OBJECT DETECTION AND SYNTHETIC INFRARED IMAGE GENERATION FOR UAV-BASED AERIAL IMAGES

Mehmet Akif Özkanoğlu

Master Student
(Supervisor: Prof.Dr. İbrahim Körpeoğlu)
Computer Engineering Department
Bilkent University

Abstract: Object detection has been a recent interest in both infrared and visible (RGB) aerial images. This thesis contains two main works related to the aerial image processing. In the first work, we present algorithms to detect objects in aerial images. To train recent deep learning based object detection algorithms, availability of annotations and images are essential. However, large datasets typically come in visible spectrum. Therefore, a domain transfer based approach is first presented in this thesis to artificially generate infrared equivalents of visible images. Such image pairs, then can be used to train object detection algorithms for either mode. In the second main work, we introduce a novel object detection algorithm based on CenterNet which was one of the state of the art algorithms used during the writing of this thesis.

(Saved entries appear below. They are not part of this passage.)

/-- **"`𝔣_{jμ}(P^w) = 𝔣𝔣_{jμ}(w) + O(𝓛⁻⁸)`" made exact** (§8 p. 49, used in §10 p. 60): with the
ACTUAL shifts `β_j` of (2.13) (including the `c′α𝓛`-corrections) and `μ = 6, 7`,
`‖𝔣(β_j, β_μ; w·log P) − 𝔣𝔣_{jμ}(w)‖ ≤ 5π|c′α𝓛|·|w|` for `j = 1, 2, 3` (`β_j log P = jπi(1 + σ_ju)`,
`σ = −5, 1, −1`, `u = c′α𝓛`). [cite: Zhang2022LandauSiegel, §8 p. 49] -/
theorem norm_frakf_sub_ffJ {c' : ℝ} {D : ℕ} (hΛ : 0 < Real.log (bigP D)) {j : ℕ}
    (hj : j ∈ ({1, 2, 3} : Finset ℕ)) (w : ℝ) :
    ‖frakf (betaJ c' D j) (beta6 D) ((Real.log (bigP D) : ℂ) * w) - ffJ6 j w‖ ≤
        5 * π * |c' * alpha D * ell D| * |w| ∧
      ‖frakf (betaJ c' D j) (beta7 D) ((Real.log (bigP D) : ℂ) * w) - ffJ7 j w‖ ≤
        5 * π * |c' * alpha D * ell D| * |w| := by
  have hΛ0 : (Real.log (bigP D) : ℂ) ≠ 0 := by exact_mod_cast hΛ.ne'
  have hα : (alpha D : ℂ) = π / (Real.log (bigP D) : ℂ) := by rw [alpha, Complex.ofReal_div]
  obtain ⟨h6, h7⟩ := beta67_mul_log hΛ
  set u : ℝ := c' * alpha D * ell D with hu
  have hu' : (c' : ℂ) * alpha D * ell D = u := by rw [hu]; push_cast; ring
  have hπ : 0 ≤ π := Real.pi_pos.le
  -- `β_j log P = jπi + jσ_jπi·u`
  have key : ∀ (σ : ℝ) (hσ : (j : ℝ) * |σ| ≤ 5) (β : ℂ)
      (hβ : β * (Real.log (bigP D) : ℂ) = (j : ℂ) * π * I + (j * σ * π * u : ℝ) * I)
      (hj0 : 0 ≤ (j : ℝ)) (a6 a7 : ℚ) (ha6 : (a6 : ℝ) = 3 / 2 - j)
      (ha7 : (a7 : ℝ) = 5 / 2 - j),
      ‖frakf β (beta6 D) ((Real.log (bigP D) : ℂ) * w) - ffF a6 (3 / 2) w‖ ≤ 5 * π * |u| * |w| ∧
        ‖frakf β (beta7 D) ((Real.log (bigP D) : ℂ) * w) - ffF a7 (5 / 2) w‖ ≤
          5 * π * |u| * |w| := by
    intro σ hσ β hβ hj0 a6 a7 ha6 ha7
    have hs : ‖((j * σ * π * u : ℝ) : ℂ) * I‖ ≤ 5 * π * |u| := by
      rw [norm_mul, Complex.norm_I, mul_one, Complex.norm_real, Real.norm_eq_abs, abs_mul, abs_mul,
        abs_mul, abs_of_nonneg hπ, abs_of_nonneg hj0]
      calc (j : ℝ) * |σ| * π * |u| = ((j : ℝ) * |σ|) * (π * |u|) := by ring
        _ ≤ 5 * (π * |u|) := mul_le_mul_of_nonneg_right hσ (by positivity)
        _ = 5 * π * |u| := by ring
    have hβ6 : β * (Real.log (bigP D) : ℂ) = (((3 / 2 : ℚ) : ℂ) - a6) * π * I +
        ((j * σ * π * u : ℝ) : ℂ) * I := by
      rw [hβ]
      have : ((a6 : ℝ) : ℂ) = ((3 / 2 - j : ℝ) : ℂ) := by rw [ha6]
      push_cast at this ⊢
      rw [this]; ring
    have hβ7 : β * (Real.log (bigP D) : ℂ) = (((5 / 2 : ℚ) : ℂ) - a7) * π * I +
        ((j * σ * π * u : ℝ) : ℂ) * I := by
      rw [hβ]
      have : ((a7 : ℝ) : ℂ) = ((5 / 2 - j : ℝ) : ℂ) := by rw [ha7]
      push_cast at this ⊢
      rw [this]; ring
    constructor
    · rw [frakf_sub_ffF a6 (3 / 2) β (beta6 D) _ _ w h6 hβ6, norm_err_term]
      exact mul_le_mul_of_nonneg_right hs (abs_nonneg w)
    · rw [frakf_sub_ffF a7 (5 / 2) β (beta7 D) _ _ w h7 hβ7, norm_err_term]
      exact mul_le_mul_of_nonneg_right hs (abs_nonneg w)
  simp only [Finset.mem_insert, Finset.mem_singleton] at hj
  rcases hj with rfl | rfl | rfl
  · have hβ : betaJ c' D 1 * (Real.log (bigP D) : ℂ) =
        ((1 : ℕ) : ℂ) * π * I + (((1 : ℕ) * (-5 : ℝ) * π * (c' * alpha D * ell D) : ℝ) : ℂ) * I := by
      simp only [betaJ, beta1]
      norm_num
      rw [hα]; field_simp; ring
    simpa [ffJ6, ffJ7, byJ, ff16, ff17] using
      key (-5) (by norm_num) _ hβ (by norm_num) (1/2) (3/2) (by norm_num) (by norm_num)
  · have hβ : betaJ c' D 2 * (Real.log (bigP D) : ℂ) =
        ((2 : ℕ) : ℂ) * π * I + (((2 : ℕ) * (1 : ℝ) * π * (c' * alpha D * ell D) : ℝ) : ℂ) * I := by
      simp only [betaJ, beta2]
      norm_num
      rw [hα]; field_simp
    simpa [ffJ6, ffJ7, byJ, ff26, ff27] using
      key 1 (by norm_num) _ hβ (by norm_num) (-1/2) (1/2) (by norm_num) (by norm_num)
  · have hβ : betaJ c' D 3 * (Real.log (bigP D) : ℂ) =
        ((3 : ℕ) : ℂ) * π * I + (((3 : ℕ) * (-1 : ℝ) * π * (c' * alpha D * ell D) : ℝ) : ℂ) * I := by
      simp only [betaJ, beta3]
      norm_num
      rw [hα]; field_simp; ring
    simpa [ffJ6, ffJ7, byJ, ff36, ff37] using
      key (-1) (by norm_num) _ hβ (by norm_num) (-3/2) (-1/2) (by norm_num) (by norm_num)


/-- `|ι₃| ≤ 1.25` and `|ι₄| ≤ 2.3` ((2.26): `ι₃ = −1.00635 − 0.22789i`, `ι₄ = −0.68738 + 1.60688i`).
[cite: Zhang2022LandauSiegel, §2 (2.26)] -/
theorem norm_iota34_le : ‖iota3‖ ≤ 1.25 ∧ ‖iota4‖ ≤ 2.3 := by
  constructor
  · refine (Complex.norm_le_abs_re_add_abs_im _).trans ?_
    simp [iota3]
    norm_num [abs_of_nonneg, abs_of_nonpos]
  · refine (Complex.norm_le_abs_re_add_abs_im _).trans ?_
    simp [iota4]
    norm_num [abs_of_nonneg, abs_of_nonpos]

/-- `P^a = Ppow (log P) a` (`P = e^{𝓛⁹}`, so `log P = 𝓛⁹` and `P^a = e^{a𝓛⁹}`).
[cite: Zhang2022LandauSiegel, §2 (2.6)] -/
theorem bigP_rpow_eq_Ppow (D : ℕ) (a : ℝ) : bigP D ^ a = Ppow (Real.log (bigP D)) a := by
  simp only [Ppow, bigP, Real.log_exp]
  exact (Real.exp_mul _ _).symm

/-- **The `x = P^z` substitution and the reflection `z ↦ 0.496 − z`, EXACT** (p. 60, tex L3081,
second → third line without the `𝔣 → 𝔣𝔣` replacement):
`lowX1214 = (𝔞β_{j+1}β_{j+2}log P/500)∫₀^{0.496}(ῑ₃𝔣(β_j,β₆;(0.002+z)log P)/0.498 +
ῑ₄𝔣(β_j,β₇;(0.004+z)log P)/0.5)dz`. [cite: Zhang2022LandauSiegel, §10 p. 60] -/
theorem lowX1214_eq_z (c' : ℝ) {D : ℕ} [NeZero D] (χ : DirichletCharacter ℂ D) (j : ℕ)
    (hΛ : 0 ≤ Real.log (bigP D)) :
    lowX1214 c' χ j =
      (frakA χ : ℂ) * (betaJ c' D (j + 1) * betaJ c' D (j + 2)) * (Real.log (bigP D) : ℂ) / 500 *
        ∫ z in (0 : ℝ)..0.496,
          (conj iota3 * frakf (betaJ c' D j) (beta6 D)
              ((Real.log (bigP D) : ℂ) * (((0.002 + z : ℝ)) : ℂ)) / 0.498 +
            conj iota4 * frakf (betaJ c' D j) (beta7 D)
              ((Real.log (bigP D) : ℂ) * (((0.004 + z : ℝ)) : ℂ)) / 0.5) := by
  set Λ : ℝ := Real.log (bigP D) with hΛdef
  have h6 : betaMu D 6 = beta6 D := by norm_num [betaMu]
  have h7 : betaMu D 7 = beta7 D := by norm_num [betaMu]
  unfold lowX1214 frakfW
  rw [h6, h7, bigP_rpow_eq_Ppow D 0.496, bigP_rpow_eq_Ppow D 0.498, bigP_rpow_eq_Ppow D 0.5,
    ← hΛdef,
    integral_one_Ppow' hΛ 0.496 (fun x => conj iota3 * frakf (betaJ c' D j) (beta6 D)
      (Real.log (Ppow Λ 0.498 / x) : ℂ) / 0.498 + conj iota4 * frakf (betaJ c' D j) (beta7 D)
      (Real.log (Ppow Λ 0.5 / x) : ℂ) / 0.5),
    intervalIntegral.integral_congr
      (g := fun z => conj iota3 * frakf (betaJ c' D j) (beta6 D)
          ((Λ : ℂ) * (((0.002 + (0.496 - z) : ℝ)) : ℂ)) / 0.498 +
        conj iota4 * frakf (betaJ c' D j) (beta7 D)
          ((Λ : ℂ) * (((0.004 + (0.496 - z) : ℝ)) : ℂ)) / 0.5)
      fun z _ => by
        have e1 : (Λ * (0.498 - z) : ℝ) = Λ * (0.002 + (0.496 - z)) := by ring
        have e2 : (Λ * (0.5 - z) : ℝ) = Λ * (0.004 + (0.496 - z)) := by ring
        simp only [log_Ppow_div_Ppow, e1, e2]
        push_cast
        ring_nf,
    integral_reflect (fun w => conj iota3 * frakf (betaJ c' D j) (beta6 D)
          ((Λ : ℂ) * (((0.002 + w : ℝ)) : ℂ)) / 0.498 +
        conj iota4 * frakf (betaJ c' D j) (beta7 D)
          ((Λ : ℂ) * (((0.004 + w : ℝ)) : ℂ)) / 0.5) 0.496]
  ring

/-- The scalar bookkeeping of the `o(α)` bound in `low1214Int_holds`. [folklore] -/
private theorem scal_identity (K E0 U A L : ℝ) (hA : A ≠ 0) :
    (K * L ^ 4) * (6 * A ^ 2 * (1 + E0)) * (π / A) / 500 * (9 * π * U) =
      A * (54 * π ^ 2 / 500 * K * (1 + E0) * (U * L ^ 4)) := by
  field_simp
  ring

/-- The norm of the prefactor `𝔞β_{j+1}β_{j+2}log P/500` given `β_{j+1}β_{j+2} = −nα²(1+E)`:
`= 𝔞·nα²|1+E|·(π/α)/500`. [cite: Zhang2022LandauSiegel, §10 p. 60] -/
theorem norm_pref1214_eq (c' : ℝ) {D : ℕ} [NeZero D] (χ : DirichletCharacter ℂ D) {j n : ℕ}
    {E : ℝ} (hΛ : 0 < Real.log (bigP D))
    (hprod : betaJ c' D (j + 1) * betaJ c' D (j + 2) =
      -((((n : ℝ) * alpha D ^ 2 * (1 + E) : ℝ)) : ℂ)) :
    ‖(frakA χ : ℂ) * (betaJ c' D (j + 1) * betaJ c' D (j + 2)) * (Real.log (bigP D) : ℂ) / 500‖ =
      frakA χ * ((n : ℝ) * alpha D ^ 2 * |1 + E|) * (π / alpha D) / 500 := by
  have hΛeq : Real.log (bigP D) = π / alpha D := by rw [alpha]; field_simp
  have hA0 : 0 ≤ frakA χ := frakA_nonneg χ
  have hα := alpha_pos hΛ
  have h500 : ‖(500 : ℂ)‖ = 500 := by norm_num
  rw [hprod, hΛeq, norm_div, norm_mul, norm_mul, norm_neg, Complex.norm_real, Complex.norm_real,
    Complex.norm_real, Real.norm_of_nonneg hA0, Real.norm_eq_abs, Real.norm_of_nonneg
    (by positivity), abs_mul, abs_mul, abs_of_nonneg (by positivity : (0 : ℝ) ≤ n),
    abs_of_nonneg (by positivity : (0 : ℝ) ≤ alpha D ^ 2), h500]

/-- Pointwise bound for the `𝔣 → 𝔣𝔣` replacement in the low-range integrand of `S_j(𝐚₁₂,𝐚₁₄)`
(`0 ≤ z ≤ 0.496`): `≤ 18π|c′α𝓛|`. [cite: Zhang2022LandauSiegel, §10 p. 60] -/
theorem norm_lowIntegrand_sub_le (c' : ℝ) {D : ℕ} (hΛ : 0 < Real.log (bigP D)) {j : ℕ}
    (hj : j ∈ ({1, 2, 3} : Finset ℕ)) {z : ℝ} (hz0 : 0 ≤ z) (hz1 : z ≤ 0.496) :
    ‖(conj iota3 * frakf (betaJ c' D j) (beta6 D)
          ((Real.log (bigP D) : ℂ) * (((0.002 + z : ℝ)) : ℂ)) / 0.498 +
        conj iota4 * frakf (betaJ c' D j) (beta7 D)
          ((Real.log (bigP D) : ℂ) * (((0.004 + z : ℝ)) : ℂ)) / 0.5) -
      (conj iota3 * ffJ6 j (0.002 + z) / 0.498 + conj iota4 * ffJ7 j (0.004 + z) / 0.5)‖ ≤
      18 * π * |c' * alpha D * ell D| := by
  obtain ⟨hi3, hi4⟩ := norm_iota34_le
  obtain ⟨b6, -⟩ := norm_frakf_sub_ffJ (c' := c') hΛ hj (0.002 + z)
  obtain ⟨-, b7⟩ := norm_frakf_sub_ffJ (c' := c') hΛ hj (0.004 + z)
  have hw6 : |(0.002 : ℝ) + z| ≤ 0.5 := by rw [abs_of_nonneg (by linarith)]; linarith
  have hw7 : |(0.004 : ℝ) + z| ≤ 0.5 := by rw [abs_of_nonneg (by linarith)]; linarith
  have hU := abs_nonneg (c' * alpha D * ell D)
  have hπ0 := Real.pi_pos.le
  set U := |c' * alpha D * ell D| with hUdef
  set X6 := frakf (betaJ c' D j) (beta6 D) ((Real.log (bigP D) : ℂ) * (((0.002 + z : ℝ)) : ℂ)) -
    ffJ6 j (0.002 + z) with hX6
  set X7 := frakf (betaJ c' D j) (beta7 D) ((Real.log (bigP D) : ℂ) * (((0.004 + z : ℝ)) : ℂ)) -
    ffJ7 j (0.004 + z) with hX7
  have b6' : ‖X6‖ ≤ 5 * π * U * 0.5 := b6.trans (mul_le_mul_of_nonneg_left hw6 (by positivity))
  have b7' : ‖X7‖ ≤ 5 * π * U * 0.5 := b7.trans (mul_le_mul_of_nonneg_left hw7 (by positivity))
  have key : (conj iota3 * frakf (betaJ c' D j) (beta6 D)
          ((Real.log (bigP D) : ℂ) * (((0.002 + z : ℝ)) : ℂ)) / 0.498 +
        conj iota4 * frakf (betaJ c' D j) (beta7 D)
          ((Real.log (bigP D) : ℂ) * (((0.004 + z : ℝ)) : ℂ)) / 0.5) -
      (conj iota3 * ffJ6 j (0.002 + z) / 0.498 + conj iota4 * ffJ7 j (0.004 + z) / 0.5) =
      conj iota3 / 0.498 * X6 + conj iota4 / 0.5 * X7 := by
    rw [hX6, hX7]; ring
  rw [key]
  refine (norm_add_le _ _).trans ?_
  have e498 : ‖(0.498 : ℂ)‖ = 0.498 := by norm_num
  have e5 : ‖(0.5 : ℂ)‖ = 0.5 := by norm_num
  rw [norm_mul, norm_mul, norm_div, norm_div, RCLike.norm_conj, RCLike.norm_conj, e498, e5]
  have h1 : ‖iota3‖ / 0.498 * ‖X6‖ ≤ 2.6 * (5 * π * U * 0.5) := by
    have : ‖iota3‖ / 0.498 ≤ 2.6 := by
      rw [div_le_iff₀ (by norm_num)]; linarith
    calc ‖iota3‖ / 0.498 * ‖X6‖ ≤ 2.6 * ‖X6‖ :=
          mul_le_mul_of_nonneg_right this (norm_nonneg _)
      _ ≤ 2.6 * (5 * π * U * 0.5) := by gcongr
  have h2 : ‖iota4‖ / 0.5 * ‖X7‖ ≤ 4.6 * (5 * π * U * 0.5) := by
    have : ‖iota4‖ / 0.5 ≤ 4.6 := by
      rw [div_le_iff₀ (by norm_num)]; linarith
    calc ‖iota4‖ / 0.5 * ‖X7‖ ≤ 4.6 * ‖X7‖ :=
          mul_le_mul_of_nonneg_right this (norm_nonneg _)
      _ ≤ 4.6 * (5 * π * U * 0.5) := by gcongr
  nlinarith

We show that our proposed approaches helps improving certain aspects of the learning process for detecting objects in aerial images. Utilizing both visible and infrared (IR) images in various deep learning based computer vision tasks has been a recent trend. Consequently, datasets having both visible and IR image pairs are desired in many applications. However, while large image datasets taken at the visible spectrum can be found in many domains, large IR-based datasets are not easily available in many domains. The lack of IR counterparts of the available visible image datasets limits existing deep algorithms to perform on IR images effectively. In this paper, to overcome with that challenge, we introduce a generative adversarial network (GAN) based solution and generate the IR equivalent of a given visible image by training our deep network to learn the relation between visible and IR modalities. In our proposed GAN architecture (InfraGAN), we introduce using structural similarity as an additional loss function. Furthermore, in our discriminator, we do not only consider the entire image being fake or real but also each pixel being fake or real. We evaluate our comparative results on three different datasets and report the state of the art results over five metrics when compared to Pix2Pix and ThermalGAN architectures from the literature. We report up to +16% better performance in Structural Similarity Index Measure (SSIM) over Pix2Pix and +8% better performance over ThermalGAN for VEDAI dataset. Further gains on different metrics and on different datasets are also reported in our experiments section.

DATE: September 6, Wednesday @ 13:30 Place: Zoom